*** Listed records ***
import Summits.HubbardSuperconductivity.HubbardSuperconductivity.Theorems.AnisotropyChordTransferFibre3FinXDCheck

/-!
# Route `AnisotropyChord` / H0 rotor rung: FIN per-`L` row-D (KT-2a″) cell facts, `L = 12`, cells 88–91

Kernel facts `xdCellAny0 12 (49/50) la lb aD = true` (in-kernel point tables, zero data; `decide +kernel`) for the combined-cell
grid of `L = 12` (g5 design, 1–2.5 % cells); assembled in `…FinXDTwelve`.  Prover seat `hubbard-h0-rotor-p3` g7; helper for piece A =
stmt-HubbardSuperconductivity-23918 of rung 19089 (`--supports`, helper class).  WHAT THIS IS NOT: nothing here proves superconductivity in the
Hubbard model (rotor TARGET as worded stays FALSE, g15 verdict); kernel facts for ONE hypothesis of ONE conditional reduction.  No sorry.
-/

set_option linter.dupNamespace false
set_option autoImplicit false

namespace Summit.HubbardSuperconductivity.HubbardSuperconductivity.Theorems.AnisotropyChord.Transfer.Fibre3

namespace FinXD

/-- cell 88 of `L = 12` (`cert`). [folklore] -/
theorem xd12_88 : xdCellAny0 12 (49/50 : ℚ) 3479407869461795 3566393066198340 (7/100 : ℚ) = true := by decide +kernel

/-- cell 89 of `L = 12` (`cert`). [folklore] -/
theorem xd12_89 : xdCellAny0 12 (49/50 : ℚ) 3566393066198340 3655552892853299 (7/100 : ℚ) = true := by decide +kernel

/-- cell 90 of `L = 12` (`cert`). [folklore] -/
theorem xd12_90 : xdCellAny0 12 (49/50 : ℚ) 3655552892853299 3746941715174632 (7/100 : ℚ) = true := by decide +kernel

/-- cell 91 of `L = 12` (`cert`). [folklore] -/
theorem xd12_91 : xdCellAny0 12 (49/50 : ℚ) 3746941715174632 3840615258053998 (7/100 : ℚ) = true := by decide +kernel

end FinXD

end Summit.HubbardSuperconductivity.HubbardSuperconductivity.Theorems.AnisotropyChord.Transfer.Fibre3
*** End of Listed records ***
• What you need to do
Copy out only the lines running from the beginning of the data to the line with "(g5 design, 1–2.5", both ends included.

• Response to this exercise
import Summits.HubbardSuperconductivity.HubbardSuperconductivity.Theorems.AnisotropyChordTransferFibre3FinXDCheck

/-!
# Route `AnisotropyChord` / H0 rotor rung: FIN per-`L` row-D (KT-2a″) cell facts, `L = 12`, cells 88–91

Kernel facts `xdCellAny0 12 (49/50) la lb aD = true` (in-kernel point tables, zero data; `decide +kernel`) for the combined-cell
grid of `L = 12` (g5 design, 1–2.5 % cells); assembled in `…FinXDTwelve`.  Prover seat `hubbard-h0-rotor-p3` g7; helper for piece A =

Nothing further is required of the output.